╭─ AVAILABLE DATA
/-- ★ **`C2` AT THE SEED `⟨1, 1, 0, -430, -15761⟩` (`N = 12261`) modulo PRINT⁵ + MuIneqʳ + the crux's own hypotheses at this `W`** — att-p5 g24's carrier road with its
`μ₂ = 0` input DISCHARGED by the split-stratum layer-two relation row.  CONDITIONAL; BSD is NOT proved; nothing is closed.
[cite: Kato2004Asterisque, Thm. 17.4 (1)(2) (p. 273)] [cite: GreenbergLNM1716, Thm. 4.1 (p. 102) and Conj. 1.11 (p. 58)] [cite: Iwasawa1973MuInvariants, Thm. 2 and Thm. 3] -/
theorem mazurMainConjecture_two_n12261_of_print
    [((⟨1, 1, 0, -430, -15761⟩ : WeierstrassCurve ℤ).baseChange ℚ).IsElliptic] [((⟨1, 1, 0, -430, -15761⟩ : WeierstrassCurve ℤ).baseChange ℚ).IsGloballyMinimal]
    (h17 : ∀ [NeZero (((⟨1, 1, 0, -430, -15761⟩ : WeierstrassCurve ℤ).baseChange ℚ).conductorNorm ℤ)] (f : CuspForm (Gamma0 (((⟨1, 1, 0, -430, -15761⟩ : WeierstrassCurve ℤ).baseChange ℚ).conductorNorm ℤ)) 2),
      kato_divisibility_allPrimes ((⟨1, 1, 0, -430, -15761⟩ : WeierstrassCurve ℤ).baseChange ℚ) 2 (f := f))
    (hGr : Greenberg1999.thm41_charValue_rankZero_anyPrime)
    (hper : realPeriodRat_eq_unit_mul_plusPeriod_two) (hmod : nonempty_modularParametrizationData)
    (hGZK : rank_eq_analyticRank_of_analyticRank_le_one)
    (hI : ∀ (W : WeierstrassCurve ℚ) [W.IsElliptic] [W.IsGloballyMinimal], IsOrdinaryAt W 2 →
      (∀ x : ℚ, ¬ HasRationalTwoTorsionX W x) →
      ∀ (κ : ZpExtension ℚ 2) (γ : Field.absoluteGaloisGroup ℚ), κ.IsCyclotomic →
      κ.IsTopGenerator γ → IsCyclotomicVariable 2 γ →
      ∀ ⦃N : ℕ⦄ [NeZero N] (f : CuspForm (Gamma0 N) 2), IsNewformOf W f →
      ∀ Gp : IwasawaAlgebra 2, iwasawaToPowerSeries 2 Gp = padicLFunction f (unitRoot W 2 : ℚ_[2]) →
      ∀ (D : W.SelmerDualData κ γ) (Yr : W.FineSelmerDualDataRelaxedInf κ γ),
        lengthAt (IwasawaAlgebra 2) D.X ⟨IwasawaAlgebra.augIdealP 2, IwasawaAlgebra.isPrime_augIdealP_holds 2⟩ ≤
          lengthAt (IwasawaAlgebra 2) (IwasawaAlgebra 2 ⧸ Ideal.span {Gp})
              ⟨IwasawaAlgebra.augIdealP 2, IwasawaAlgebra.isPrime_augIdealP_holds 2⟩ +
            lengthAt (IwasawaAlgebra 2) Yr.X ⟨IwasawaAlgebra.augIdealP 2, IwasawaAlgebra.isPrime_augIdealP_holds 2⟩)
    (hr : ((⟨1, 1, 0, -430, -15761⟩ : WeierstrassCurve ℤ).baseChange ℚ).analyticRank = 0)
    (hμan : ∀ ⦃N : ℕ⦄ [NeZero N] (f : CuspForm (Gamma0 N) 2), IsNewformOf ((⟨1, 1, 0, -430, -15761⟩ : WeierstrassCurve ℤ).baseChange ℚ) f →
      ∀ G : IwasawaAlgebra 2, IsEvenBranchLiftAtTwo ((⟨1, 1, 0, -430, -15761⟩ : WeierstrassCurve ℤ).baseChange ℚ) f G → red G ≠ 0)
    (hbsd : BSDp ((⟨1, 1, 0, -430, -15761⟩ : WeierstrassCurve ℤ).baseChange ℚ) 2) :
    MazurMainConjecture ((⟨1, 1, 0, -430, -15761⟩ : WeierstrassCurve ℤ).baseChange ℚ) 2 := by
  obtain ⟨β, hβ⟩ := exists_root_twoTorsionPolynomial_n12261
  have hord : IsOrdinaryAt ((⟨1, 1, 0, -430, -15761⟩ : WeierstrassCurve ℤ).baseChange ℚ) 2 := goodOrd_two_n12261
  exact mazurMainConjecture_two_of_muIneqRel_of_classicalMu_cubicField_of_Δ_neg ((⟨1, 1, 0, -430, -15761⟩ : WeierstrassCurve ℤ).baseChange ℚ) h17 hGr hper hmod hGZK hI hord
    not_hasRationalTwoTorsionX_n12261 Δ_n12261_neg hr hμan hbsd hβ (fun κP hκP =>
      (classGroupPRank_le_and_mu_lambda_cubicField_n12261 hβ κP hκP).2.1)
╰─
╭─ AVAILABLE DATA
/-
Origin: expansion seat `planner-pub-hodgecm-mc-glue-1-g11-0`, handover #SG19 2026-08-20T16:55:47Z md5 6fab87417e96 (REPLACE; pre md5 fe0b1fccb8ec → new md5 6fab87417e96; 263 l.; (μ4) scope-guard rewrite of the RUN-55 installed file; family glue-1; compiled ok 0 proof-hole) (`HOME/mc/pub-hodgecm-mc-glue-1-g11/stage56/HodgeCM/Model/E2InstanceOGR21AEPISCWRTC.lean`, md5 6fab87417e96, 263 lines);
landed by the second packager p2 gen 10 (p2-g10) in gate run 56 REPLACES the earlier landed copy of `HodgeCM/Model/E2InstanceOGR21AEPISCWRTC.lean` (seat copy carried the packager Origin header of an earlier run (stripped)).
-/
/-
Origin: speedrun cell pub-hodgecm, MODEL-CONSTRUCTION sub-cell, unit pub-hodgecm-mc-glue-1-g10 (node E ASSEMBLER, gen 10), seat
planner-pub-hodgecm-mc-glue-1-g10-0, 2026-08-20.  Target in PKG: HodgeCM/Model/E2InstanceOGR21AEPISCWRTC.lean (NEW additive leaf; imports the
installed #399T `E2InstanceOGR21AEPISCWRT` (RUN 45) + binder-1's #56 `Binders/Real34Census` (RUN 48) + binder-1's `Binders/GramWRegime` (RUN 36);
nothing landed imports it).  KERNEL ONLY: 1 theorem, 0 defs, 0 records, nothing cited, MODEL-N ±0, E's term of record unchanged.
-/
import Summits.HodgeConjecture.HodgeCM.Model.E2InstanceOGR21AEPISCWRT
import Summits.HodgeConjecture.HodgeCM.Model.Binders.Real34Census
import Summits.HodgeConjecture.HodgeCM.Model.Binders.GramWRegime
╰─
╭─ AVAILABLE DATA
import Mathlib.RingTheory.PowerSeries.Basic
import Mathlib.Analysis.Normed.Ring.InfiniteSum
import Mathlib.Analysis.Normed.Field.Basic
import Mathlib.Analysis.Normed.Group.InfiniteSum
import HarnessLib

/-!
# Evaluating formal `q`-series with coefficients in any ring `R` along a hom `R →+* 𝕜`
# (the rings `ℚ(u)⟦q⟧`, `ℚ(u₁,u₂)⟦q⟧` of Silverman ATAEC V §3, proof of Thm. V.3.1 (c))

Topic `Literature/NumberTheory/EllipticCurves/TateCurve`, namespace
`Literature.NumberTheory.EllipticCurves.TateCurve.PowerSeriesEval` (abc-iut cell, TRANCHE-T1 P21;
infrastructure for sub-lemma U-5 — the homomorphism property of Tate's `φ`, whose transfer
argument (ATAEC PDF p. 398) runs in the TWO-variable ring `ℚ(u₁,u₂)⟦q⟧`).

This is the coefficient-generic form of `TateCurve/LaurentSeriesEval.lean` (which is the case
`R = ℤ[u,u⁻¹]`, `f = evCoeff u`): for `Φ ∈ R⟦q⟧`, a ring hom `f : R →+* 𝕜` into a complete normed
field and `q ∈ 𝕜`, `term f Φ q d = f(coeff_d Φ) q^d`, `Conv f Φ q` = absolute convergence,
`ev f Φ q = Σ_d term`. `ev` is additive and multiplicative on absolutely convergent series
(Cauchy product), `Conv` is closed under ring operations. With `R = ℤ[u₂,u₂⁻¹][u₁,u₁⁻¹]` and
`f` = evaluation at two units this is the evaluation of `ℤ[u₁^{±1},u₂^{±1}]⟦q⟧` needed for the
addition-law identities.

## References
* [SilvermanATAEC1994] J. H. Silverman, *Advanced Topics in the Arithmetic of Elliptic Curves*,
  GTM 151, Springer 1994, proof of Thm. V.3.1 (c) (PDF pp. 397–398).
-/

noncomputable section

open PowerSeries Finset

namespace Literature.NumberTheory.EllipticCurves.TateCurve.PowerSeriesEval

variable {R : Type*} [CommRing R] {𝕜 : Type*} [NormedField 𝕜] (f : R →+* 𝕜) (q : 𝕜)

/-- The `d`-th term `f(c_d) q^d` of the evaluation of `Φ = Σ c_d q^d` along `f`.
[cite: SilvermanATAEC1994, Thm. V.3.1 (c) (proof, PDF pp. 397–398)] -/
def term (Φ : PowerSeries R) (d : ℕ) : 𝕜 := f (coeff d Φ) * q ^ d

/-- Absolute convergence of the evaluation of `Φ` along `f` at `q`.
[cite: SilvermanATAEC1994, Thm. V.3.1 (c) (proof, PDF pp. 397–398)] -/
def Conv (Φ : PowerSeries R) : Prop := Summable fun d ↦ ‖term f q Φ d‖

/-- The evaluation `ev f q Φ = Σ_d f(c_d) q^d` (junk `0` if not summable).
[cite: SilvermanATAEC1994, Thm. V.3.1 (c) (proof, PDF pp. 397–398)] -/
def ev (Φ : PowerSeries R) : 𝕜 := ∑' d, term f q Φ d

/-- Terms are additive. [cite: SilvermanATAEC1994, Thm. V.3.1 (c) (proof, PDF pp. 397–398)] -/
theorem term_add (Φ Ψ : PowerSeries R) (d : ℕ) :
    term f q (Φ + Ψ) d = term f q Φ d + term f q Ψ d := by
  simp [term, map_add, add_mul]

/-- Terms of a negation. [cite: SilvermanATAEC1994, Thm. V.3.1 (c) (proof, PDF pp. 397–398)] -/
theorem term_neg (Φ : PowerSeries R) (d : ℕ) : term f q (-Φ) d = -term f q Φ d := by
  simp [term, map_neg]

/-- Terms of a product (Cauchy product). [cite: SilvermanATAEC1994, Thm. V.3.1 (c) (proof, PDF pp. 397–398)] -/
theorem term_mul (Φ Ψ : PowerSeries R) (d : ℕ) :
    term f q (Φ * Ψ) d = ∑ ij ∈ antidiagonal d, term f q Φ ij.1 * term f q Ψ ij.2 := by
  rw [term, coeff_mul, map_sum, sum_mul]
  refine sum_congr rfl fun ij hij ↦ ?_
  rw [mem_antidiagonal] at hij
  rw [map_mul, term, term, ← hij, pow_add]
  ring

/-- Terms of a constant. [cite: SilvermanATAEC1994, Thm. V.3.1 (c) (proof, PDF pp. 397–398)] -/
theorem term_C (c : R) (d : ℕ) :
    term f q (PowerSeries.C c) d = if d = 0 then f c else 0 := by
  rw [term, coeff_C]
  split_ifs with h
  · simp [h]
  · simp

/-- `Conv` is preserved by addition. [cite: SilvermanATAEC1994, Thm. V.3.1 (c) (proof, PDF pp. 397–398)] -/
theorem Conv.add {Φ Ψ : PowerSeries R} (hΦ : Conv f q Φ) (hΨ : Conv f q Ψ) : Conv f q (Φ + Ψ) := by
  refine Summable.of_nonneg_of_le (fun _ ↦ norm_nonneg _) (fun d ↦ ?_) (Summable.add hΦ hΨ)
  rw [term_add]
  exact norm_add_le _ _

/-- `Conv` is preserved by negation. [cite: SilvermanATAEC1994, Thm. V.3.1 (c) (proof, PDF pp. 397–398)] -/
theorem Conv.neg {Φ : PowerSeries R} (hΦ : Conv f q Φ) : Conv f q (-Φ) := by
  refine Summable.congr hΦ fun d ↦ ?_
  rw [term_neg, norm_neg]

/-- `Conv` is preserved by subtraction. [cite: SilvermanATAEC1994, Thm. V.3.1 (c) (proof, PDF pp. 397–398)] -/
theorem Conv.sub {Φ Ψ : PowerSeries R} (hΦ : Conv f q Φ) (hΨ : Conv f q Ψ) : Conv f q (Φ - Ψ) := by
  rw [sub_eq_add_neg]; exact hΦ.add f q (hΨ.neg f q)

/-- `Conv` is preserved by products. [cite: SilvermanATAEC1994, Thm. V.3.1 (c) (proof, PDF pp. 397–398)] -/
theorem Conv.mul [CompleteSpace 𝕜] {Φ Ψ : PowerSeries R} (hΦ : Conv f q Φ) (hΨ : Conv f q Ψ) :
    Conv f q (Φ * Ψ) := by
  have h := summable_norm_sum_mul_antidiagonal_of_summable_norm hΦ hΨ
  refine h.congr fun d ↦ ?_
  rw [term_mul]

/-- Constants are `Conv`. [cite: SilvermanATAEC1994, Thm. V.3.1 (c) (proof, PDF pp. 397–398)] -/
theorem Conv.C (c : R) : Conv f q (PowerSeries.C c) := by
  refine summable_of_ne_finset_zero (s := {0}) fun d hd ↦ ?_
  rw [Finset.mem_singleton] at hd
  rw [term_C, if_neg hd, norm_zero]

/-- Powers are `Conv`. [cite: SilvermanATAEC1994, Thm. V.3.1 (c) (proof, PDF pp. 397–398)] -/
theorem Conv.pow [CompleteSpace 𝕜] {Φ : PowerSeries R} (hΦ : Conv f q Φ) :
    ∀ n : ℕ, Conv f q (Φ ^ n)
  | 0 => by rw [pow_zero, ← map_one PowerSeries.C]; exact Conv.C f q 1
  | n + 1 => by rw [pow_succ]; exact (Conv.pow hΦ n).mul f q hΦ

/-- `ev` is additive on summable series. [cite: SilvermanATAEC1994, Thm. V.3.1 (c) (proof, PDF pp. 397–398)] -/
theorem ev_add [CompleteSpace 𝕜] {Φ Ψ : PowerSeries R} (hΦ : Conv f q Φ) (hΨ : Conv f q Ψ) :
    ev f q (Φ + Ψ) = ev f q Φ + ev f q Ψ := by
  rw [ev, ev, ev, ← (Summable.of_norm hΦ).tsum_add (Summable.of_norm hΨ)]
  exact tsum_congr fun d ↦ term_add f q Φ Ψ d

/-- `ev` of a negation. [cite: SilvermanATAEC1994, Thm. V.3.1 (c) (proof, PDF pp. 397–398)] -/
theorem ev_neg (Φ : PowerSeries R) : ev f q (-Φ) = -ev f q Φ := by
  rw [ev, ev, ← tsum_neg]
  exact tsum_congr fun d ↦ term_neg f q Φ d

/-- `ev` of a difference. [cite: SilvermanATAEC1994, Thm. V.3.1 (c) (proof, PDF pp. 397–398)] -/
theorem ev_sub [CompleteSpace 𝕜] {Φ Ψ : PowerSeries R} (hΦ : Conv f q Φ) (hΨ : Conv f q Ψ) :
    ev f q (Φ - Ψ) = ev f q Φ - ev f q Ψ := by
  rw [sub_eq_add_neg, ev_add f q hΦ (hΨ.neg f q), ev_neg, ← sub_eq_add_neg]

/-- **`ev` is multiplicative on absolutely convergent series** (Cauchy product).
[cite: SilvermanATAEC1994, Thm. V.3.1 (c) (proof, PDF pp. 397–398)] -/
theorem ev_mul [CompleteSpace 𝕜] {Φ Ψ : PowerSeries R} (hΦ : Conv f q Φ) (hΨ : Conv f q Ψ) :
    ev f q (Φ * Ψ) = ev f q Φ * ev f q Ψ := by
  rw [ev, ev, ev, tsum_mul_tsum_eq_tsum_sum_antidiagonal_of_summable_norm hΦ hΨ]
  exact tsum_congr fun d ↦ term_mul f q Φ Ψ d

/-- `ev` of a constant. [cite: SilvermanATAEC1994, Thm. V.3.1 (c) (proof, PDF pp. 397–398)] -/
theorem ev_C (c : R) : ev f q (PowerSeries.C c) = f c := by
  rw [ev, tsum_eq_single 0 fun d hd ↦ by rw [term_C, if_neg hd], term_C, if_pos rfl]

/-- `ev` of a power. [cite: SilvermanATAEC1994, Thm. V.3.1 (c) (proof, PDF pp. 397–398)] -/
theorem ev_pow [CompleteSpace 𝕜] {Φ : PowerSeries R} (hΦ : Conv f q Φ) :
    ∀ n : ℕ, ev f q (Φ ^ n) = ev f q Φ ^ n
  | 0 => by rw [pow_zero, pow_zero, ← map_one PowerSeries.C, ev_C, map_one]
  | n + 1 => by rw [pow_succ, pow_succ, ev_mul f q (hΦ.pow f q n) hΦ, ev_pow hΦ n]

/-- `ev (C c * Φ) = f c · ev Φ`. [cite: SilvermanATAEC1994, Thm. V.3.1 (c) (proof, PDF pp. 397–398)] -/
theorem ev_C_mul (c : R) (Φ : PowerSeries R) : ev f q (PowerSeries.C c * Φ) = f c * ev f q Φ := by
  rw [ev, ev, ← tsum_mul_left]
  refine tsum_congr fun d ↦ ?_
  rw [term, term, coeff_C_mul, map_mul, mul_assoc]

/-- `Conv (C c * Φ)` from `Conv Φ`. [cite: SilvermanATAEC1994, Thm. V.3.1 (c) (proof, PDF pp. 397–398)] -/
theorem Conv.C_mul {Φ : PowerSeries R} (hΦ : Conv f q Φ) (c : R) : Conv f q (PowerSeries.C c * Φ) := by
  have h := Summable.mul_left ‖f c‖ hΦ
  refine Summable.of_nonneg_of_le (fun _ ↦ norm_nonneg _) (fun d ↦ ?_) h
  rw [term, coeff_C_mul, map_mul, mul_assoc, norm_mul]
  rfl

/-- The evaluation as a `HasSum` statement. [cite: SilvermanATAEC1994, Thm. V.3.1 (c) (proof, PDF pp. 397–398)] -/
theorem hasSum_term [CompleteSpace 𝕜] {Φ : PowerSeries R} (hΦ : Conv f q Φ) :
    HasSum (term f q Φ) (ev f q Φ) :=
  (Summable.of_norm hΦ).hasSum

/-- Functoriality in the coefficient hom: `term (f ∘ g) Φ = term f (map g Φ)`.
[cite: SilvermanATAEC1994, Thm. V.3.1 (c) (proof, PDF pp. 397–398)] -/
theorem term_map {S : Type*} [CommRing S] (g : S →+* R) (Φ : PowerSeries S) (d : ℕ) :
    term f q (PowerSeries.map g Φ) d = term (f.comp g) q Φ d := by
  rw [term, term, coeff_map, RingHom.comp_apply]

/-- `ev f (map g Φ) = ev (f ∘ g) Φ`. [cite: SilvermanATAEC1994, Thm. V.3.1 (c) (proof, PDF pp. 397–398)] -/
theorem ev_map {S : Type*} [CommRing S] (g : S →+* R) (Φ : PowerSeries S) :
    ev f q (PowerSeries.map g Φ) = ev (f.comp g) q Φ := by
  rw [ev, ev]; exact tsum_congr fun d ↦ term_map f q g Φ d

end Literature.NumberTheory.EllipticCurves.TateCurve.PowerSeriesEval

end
╰─
WHAT YOU SHOULD DO: Whenever a line includes the word "IsNewformOf", pull it out of the entries.

REPLY TO THE EXERCISE:
      ∀ ⦃N : ℕ⦄ [NeZero N] (f : CuspForm (Gamma0 N) 2), IsNewformOf W f →
    (hμan : ∀ ⦃N : ℕ⦄ [NeZero N] (f : CuspForm (Gamma0 N) 2), IsNewformOf ((⟨1, 1, 0, -430, -15761⟩ : WeierstrassCurve ℤ).baseChange ℚ) f →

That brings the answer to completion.